Try it:
A single figure is expected: how many lines of the data that follows contain the word "consumer".

————————

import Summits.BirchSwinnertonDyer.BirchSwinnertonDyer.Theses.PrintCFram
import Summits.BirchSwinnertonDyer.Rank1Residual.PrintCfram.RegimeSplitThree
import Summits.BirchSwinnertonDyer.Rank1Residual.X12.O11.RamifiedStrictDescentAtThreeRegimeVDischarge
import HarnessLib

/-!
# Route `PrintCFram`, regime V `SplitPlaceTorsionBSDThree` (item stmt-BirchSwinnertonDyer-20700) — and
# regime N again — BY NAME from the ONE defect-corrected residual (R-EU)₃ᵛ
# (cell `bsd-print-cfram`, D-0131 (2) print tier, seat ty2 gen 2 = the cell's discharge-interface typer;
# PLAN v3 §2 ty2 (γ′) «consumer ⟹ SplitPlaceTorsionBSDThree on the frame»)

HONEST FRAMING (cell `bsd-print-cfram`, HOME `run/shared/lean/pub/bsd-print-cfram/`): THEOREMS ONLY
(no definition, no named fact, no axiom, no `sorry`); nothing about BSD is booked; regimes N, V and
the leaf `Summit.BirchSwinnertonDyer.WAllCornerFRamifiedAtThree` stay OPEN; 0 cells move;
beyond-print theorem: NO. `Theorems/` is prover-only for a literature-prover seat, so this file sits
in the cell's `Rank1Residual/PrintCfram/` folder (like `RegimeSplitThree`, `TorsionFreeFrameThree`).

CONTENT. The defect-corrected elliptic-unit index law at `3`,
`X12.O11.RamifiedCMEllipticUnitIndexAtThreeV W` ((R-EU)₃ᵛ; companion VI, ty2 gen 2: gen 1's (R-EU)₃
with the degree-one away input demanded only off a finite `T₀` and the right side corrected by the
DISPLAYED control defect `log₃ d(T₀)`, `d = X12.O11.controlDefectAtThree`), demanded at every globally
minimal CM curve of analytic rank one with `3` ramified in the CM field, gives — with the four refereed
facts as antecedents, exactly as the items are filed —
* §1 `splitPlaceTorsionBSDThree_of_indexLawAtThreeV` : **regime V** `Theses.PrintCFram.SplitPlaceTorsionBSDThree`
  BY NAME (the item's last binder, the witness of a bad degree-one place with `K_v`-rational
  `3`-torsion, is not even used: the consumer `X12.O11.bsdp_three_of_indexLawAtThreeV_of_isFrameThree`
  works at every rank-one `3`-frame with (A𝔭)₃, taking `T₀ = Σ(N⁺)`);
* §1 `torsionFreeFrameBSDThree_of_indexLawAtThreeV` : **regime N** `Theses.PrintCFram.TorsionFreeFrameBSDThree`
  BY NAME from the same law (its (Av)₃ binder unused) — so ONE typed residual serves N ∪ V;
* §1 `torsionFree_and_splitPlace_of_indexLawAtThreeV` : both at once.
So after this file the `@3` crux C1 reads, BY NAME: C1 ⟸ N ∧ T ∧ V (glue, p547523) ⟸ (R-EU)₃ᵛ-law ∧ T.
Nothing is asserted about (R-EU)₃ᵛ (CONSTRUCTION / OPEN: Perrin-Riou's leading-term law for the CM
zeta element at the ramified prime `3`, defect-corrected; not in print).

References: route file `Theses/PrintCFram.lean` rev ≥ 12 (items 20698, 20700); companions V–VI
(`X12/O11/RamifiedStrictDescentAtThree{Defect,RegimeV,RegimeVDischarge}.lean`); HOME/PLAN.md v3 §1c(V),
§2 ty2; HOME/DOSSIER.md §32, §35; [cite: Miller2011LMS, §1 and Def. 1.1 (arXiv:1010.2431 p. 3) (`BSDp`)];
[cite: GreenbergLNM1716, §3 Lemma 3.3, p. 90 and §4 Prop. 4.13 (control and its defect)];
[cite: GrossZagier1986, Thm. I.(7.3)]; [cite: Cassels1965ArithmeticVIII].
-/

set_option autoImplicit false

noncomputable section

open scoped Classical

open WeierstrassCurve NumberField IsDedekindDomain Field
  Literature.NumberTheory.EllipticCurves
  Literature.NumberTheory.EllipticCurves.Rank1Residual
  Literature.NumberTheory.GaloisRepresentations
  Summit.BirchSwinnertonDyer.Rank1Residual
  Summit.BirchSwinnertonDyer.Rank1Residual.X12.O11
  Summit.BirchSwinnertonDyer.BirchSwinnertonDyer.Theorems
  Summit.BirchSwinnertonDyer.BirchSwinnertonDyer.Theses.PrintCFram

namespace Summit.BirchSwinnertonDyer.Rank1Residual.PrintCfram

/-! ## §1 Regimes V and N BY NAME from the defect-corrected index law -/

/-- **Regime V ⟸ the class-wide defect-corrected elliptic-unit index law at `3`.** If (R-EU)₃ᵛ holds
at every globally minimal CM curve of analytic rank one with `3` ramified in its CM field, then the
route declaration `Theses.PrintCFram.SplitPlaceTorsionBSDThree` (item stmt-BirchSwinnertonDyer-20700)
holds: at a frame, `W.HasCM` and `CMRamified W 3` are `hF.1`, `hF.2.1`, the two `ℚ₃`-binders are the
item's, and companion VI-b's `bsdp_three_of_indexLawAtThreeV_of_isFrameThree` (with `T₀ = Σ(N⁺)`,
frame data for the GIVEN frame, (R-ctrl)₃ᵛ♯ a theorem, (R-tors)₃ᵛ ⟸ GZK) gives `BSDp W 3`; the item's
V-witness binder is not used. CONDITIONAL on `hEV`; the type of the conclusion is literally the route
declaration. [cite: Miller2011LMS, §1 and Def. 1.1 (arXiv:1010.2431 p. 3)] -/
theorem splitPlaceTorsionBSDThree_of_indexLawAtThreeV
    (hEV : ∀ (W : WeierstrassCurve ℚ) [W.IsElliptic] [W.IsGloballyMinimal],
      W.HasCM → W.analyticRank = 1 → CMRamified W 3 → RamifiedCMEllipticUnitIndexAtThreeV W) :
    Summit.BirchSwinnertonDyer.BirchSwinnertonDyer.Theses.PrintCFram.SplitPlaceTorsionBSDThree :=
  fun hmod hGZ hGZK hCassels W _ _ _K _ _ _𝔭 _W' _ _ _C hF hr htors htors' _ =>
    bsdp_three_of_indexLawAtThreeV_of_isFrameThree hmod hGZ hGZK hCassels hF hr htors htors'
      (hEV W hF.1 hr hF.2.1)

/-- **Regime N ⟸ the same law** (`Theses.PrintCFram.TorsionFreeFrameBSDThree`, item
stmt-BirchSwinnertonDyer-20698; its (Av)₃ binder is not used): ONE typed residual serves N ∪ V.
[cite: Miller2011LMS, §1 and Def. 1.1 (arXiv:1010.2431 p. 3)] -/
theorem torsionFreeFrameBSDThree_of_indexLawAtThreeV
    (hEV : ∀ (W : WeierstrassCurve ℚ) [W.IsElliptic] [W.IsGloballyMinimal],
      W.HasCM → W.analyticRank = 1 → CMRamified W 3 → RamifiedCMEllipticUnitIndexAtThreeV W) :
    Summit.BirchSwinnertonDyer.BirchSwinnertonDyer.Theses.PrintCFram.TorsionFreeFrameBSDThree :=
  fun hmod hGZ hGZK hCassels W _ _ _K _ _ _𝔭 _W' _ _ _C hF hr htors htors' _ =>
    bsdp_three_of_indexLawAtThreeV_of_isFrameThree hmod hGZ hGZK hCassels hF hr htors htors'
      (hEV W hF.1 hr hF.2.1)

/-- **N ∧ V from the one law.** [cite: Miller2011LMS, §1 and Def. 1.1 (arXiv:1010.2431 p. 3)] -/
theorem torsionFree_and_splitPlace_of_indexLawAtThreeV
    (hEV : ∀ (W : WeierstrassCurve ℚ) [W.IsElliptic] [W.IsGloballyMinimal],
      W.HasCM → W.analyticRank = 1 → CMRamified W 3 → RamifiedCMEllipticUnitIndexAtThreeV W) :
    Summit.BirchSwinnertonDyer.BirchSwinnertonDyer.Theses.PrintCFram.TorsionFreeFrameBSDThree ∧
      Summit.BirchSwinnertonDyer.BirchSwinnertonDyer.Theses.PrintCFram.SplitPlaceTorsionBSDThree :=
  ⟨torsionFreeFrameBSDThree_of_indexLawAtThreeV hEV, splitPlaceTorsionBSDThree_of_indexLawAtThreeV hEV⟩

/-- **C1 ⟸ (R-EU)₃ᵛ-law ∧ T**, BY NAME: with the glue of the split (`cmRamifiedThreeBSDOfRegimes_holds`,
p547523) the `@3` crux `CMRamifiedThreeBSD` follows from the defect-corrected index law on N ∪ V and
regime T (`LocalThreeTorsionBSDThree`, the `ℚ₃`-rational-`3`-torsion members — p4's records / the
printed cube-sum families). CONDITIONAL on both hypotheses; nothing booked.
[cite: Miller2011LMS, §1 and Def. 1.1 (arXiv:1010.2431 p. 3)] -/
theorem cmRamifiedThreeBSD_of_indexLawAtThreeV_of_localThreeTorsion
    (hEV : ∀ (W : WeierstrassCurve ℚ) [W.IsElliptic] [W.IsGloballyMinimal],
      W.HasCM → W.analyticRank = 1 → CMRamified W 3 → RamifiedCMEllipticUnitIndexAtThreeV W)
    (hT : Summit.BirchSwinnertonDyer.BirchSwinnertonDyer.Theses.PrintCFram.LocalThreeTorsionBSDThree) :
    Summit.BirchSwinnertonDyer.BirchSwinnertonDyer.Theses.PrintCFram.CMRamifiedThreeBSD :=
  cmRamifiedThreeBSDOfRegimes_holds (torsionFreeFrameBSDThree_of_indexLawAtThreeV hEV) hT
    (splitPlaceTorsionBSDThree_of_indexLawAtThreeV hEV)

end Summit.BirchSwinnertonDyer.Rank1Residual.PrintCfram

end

————————

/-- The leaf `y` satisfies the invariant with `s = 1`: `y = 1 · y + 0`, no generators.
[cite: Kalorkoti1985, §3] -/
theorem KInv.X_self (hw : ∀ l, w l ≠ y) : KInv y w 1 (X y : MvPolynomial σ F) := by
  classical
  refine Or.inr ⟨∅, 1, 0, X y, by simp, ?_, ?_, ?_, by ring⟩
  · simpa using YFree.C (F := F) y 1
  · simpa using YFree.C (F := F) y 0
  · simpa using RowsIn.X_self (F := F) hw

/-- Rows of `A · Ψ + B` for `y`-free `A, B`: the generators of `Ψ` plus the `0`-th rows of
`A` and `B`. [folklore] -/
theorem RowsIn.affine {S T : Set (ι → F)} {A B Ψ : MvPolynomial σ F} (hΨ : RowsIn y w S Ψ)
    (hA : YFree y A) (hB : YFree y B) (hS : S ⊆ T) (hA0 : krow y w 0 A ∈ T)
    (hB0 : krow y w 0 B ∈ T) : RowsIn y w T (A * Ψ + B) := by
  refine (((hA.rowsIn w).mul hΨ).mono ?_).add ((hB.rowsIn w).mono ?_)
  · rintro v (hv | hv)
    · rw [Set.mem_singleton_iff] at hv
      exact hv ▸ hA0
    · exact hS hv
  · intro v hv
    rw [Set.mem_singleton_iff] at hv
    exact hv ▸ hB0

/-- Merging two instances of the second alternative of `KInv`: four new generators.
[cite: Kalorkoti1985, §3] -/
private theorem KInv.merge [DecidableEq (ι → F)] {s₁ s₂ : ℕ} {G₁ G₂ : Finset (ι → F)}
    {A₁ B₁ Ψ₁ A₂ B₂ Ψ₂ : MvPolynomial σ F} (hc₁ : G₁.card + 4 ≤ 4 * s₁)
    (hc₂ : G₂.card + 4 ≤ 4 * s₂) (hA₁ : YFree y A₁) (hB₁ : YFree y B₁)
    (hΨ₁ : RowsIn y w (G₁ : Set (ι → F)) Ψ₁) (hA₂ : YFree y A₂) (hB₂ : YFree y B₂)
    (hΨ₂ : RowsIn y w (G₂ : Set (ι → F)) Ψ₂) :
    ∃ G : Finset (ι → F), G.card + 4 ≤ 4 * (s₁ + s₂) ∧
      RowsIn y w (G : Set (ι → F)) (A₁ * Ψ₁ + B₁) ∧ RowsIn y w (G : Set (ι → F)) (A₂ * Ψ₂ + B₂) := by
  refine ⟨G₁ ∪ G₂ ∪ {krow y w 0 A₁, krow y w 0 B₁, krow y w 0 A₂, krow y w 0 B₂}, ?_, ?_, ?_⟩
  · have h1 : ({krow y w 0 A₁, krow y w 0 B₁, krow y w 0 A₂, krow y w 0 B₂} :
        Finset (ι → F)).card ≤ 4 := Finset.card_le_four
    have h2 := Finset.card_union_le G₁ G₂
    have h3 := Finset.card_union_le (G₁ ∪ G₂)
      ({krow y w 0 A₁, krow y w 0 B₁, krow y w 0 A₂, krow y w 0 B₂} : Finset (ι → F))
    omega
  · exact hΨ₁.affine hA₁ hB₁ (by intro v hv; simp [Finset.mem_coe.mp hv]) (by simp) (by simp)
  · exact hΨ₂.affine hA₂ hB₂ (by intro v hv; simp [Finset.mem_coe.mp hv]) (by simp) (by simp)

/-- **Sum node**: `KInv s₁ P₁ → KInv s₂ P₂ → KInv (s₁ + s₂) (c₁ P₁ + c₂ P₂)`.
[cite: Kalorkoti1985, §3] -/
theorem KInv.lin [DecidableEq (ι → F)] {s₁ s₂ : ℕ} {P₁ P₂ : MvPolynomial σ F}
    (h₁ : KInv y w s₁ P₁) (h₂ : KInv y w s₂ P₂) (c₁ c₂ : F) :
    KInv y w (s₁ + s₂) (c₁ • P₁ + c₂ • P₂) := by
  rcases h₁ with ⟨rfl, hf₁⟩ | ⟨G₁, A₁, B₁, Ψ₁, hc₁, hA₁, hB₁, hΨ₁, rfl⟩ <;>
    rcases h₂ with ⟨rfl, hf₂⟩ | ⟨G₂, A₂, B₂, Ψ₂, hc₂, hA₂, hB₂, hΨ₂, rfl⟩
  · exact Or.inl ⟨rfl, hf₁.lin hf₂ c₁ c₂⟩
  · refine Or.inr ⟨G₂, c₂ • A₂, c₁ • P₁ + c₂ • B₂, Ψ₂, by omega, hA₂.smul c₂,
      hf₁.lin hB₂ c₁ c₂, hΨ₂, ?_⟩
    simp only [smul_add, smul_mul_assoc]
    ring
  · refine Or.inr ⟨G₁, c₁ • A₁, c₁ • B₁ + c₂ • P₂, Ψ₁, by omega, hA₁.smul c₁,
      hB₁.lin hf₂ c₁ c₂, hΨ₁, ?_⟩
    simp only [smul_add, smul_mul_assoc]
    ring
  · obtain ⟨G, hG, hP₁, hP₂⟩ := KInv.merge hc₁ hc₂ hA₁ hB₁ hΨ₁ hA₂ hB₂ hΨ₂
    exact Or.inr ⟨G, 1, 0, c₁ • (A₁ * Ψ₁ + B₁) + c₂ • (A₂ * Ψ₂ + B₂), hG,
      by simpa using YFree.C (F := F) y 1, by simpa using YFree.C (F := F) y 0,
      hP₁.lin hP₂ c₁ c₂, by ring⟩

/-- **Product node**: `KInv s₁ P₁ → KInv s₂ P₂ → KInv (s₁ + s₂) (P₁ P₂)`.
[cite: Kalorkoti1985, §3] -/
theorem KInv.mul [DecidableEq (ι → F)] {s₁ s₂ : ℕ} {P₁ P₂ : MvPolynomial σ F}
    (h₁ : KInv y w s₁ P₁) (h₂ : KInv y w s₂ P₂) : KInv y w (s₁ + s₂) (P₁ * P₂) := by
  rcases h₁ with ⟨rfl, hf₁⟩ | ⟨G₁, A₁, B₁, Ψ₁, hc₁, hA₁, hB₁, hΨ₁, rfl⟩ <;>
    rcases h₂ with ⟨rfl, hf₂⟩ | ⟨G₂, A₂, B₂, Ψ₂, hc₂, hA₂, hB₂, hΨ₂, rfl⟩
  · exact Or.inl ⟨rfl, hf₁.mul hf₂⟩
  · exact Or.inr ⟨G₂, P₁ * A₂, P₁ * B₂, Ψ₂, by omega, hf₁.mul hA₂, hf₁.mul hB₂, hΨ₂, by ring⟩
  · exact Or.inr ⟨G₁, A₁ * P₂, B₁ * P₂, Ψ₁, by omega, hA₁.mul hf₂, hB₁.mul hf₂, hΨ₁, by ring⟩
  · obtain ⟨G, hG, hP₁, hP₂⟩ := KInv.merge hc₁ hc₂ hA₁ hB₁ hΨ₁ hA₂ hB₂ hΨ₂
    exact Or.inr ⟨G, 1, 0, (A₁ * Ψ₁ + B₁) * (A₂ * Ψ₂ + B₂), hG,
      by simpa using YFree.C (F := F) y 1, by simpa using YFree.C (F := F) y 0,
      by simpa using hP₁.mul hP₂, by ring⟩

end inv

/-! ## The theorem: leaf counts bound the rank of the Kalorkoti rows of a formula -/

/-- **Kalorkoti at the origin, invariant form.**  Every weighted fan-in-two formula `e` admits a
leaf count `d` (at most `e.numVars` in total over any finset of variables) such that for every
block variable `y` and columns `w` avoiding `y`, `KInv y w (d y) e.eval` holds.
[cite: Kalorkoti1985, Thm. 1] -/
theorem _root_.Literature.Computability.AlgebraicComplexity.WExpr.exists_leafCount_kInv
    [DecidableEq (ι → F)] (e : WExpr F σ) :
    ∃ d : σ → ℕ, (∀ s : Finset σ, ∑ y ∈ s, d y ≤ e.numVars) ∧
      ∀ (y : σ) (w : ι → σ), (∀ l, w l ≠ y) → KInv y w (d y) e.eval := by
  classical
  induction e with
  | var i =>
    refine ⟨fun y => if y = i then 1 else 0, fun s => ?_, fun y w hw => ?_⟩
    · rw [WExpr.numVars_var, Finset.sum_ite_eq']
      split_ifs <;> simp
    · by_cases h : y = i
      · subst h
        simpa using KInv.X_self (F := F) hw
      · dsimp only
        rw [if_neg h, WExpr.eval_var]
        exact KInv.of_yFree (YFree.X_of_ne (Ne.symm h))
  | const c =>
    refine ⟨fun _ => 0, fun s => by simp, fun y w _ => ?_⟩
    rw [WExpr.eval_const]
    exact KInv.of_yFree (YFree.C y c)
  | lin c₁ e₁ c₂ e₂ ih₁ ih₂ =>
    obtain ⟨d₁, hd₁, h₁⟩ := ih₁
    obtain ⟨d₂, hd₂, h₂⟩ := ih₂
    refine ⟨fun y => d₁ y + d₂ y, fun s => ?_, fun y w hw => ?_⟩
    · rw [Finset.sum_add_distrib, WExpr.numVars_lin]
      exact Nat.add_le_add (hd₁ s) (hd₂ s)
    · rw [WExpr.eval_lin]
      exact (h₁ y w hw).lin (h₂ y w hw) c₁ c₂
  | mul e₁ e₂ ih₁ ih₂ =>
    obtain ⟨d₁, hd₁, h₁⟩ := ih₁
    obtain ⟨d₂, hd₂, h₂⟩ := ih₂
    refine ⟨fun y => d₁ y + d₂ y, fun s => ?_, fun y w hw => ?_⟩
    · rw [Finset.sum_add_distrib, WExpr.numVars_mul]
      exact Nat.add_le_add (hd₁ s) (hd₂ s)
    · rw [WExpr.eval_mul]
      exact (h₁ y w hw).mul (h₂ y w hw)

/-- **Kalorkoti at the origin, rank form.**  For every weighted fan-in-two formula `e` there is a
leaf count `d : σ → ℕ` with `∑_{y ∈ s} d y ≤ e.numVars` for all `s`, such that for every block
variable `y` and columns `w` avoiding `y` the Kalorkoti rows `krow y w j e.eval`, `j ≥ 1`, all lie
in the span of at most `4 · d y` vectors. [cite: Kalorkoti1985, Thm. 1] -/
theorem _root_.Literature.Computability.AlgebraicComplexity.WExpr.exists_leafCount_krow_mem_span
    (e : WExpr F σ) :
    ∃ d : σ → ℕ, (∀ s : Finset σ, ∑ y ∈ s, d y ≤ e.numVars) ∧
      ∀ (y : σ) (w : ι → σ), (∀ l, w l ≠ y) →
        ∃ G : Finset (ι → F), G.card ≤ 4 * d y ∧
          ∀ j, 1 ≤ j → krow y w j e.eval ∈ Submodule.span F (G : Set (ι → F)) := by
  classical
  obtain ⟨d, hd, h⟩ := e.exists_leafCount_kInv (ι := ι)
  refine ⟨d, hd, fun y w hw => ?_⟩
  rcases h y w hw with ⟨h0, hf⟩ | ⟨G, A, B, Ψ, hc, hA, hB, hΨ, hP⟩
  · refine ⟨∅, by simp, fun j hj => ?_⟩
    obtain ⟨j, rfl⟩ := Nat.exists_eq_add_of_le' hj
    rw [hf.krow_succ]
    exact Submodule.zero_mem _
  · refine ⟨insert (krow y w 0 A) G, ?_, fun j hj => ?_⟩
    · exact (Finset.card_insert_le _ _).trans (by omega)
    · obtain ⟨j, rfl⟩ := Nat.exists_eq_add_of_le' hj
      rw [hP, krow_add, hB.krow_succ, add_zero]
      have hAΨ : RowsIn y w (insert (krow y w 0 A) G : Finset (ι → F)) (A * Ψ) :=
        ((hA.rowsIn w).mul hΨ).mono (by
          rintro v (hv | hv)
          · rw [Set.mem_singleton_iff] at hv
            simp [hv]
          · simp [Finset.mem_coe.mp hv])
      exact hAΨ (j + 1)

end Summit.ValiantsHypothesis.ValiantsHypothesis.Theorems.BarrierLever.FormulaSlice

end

————————

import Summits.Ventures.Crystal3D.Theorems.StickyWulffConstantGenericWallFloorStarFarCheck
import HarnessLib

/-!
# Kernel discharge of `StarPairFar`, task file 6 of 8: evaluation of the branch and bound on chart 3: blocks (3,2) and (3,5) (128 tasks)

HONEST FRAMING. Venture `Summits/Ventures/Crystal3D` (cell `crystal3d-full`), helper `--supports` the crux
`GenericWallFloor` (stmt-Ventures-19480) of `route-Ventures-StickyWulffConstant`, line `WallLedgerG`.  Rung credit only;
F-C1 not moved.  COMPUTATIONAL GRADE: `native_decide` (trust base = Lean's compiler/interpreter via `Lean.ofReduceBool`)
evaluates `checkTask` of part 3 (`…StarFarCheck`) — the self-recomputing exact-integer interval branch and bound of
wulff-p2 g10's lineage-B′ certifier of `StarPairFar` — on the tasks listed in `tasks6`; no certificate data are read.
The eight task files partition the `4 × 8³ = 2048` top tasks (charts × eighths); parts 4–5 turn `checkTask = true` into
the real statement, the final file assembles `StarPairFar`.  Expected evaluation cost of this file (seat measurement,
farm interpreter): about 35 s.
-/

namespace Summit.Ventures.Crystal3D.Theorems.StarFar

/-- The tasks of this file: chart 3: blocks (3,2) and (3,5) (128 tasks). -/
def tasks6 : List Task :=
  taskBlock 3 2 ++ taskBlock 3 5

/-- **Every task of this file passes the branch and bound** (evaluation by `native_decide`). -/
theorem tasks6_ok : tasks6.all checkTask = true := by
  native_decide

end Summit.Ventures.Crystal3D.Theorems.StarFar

————————

Response for this exercise:
2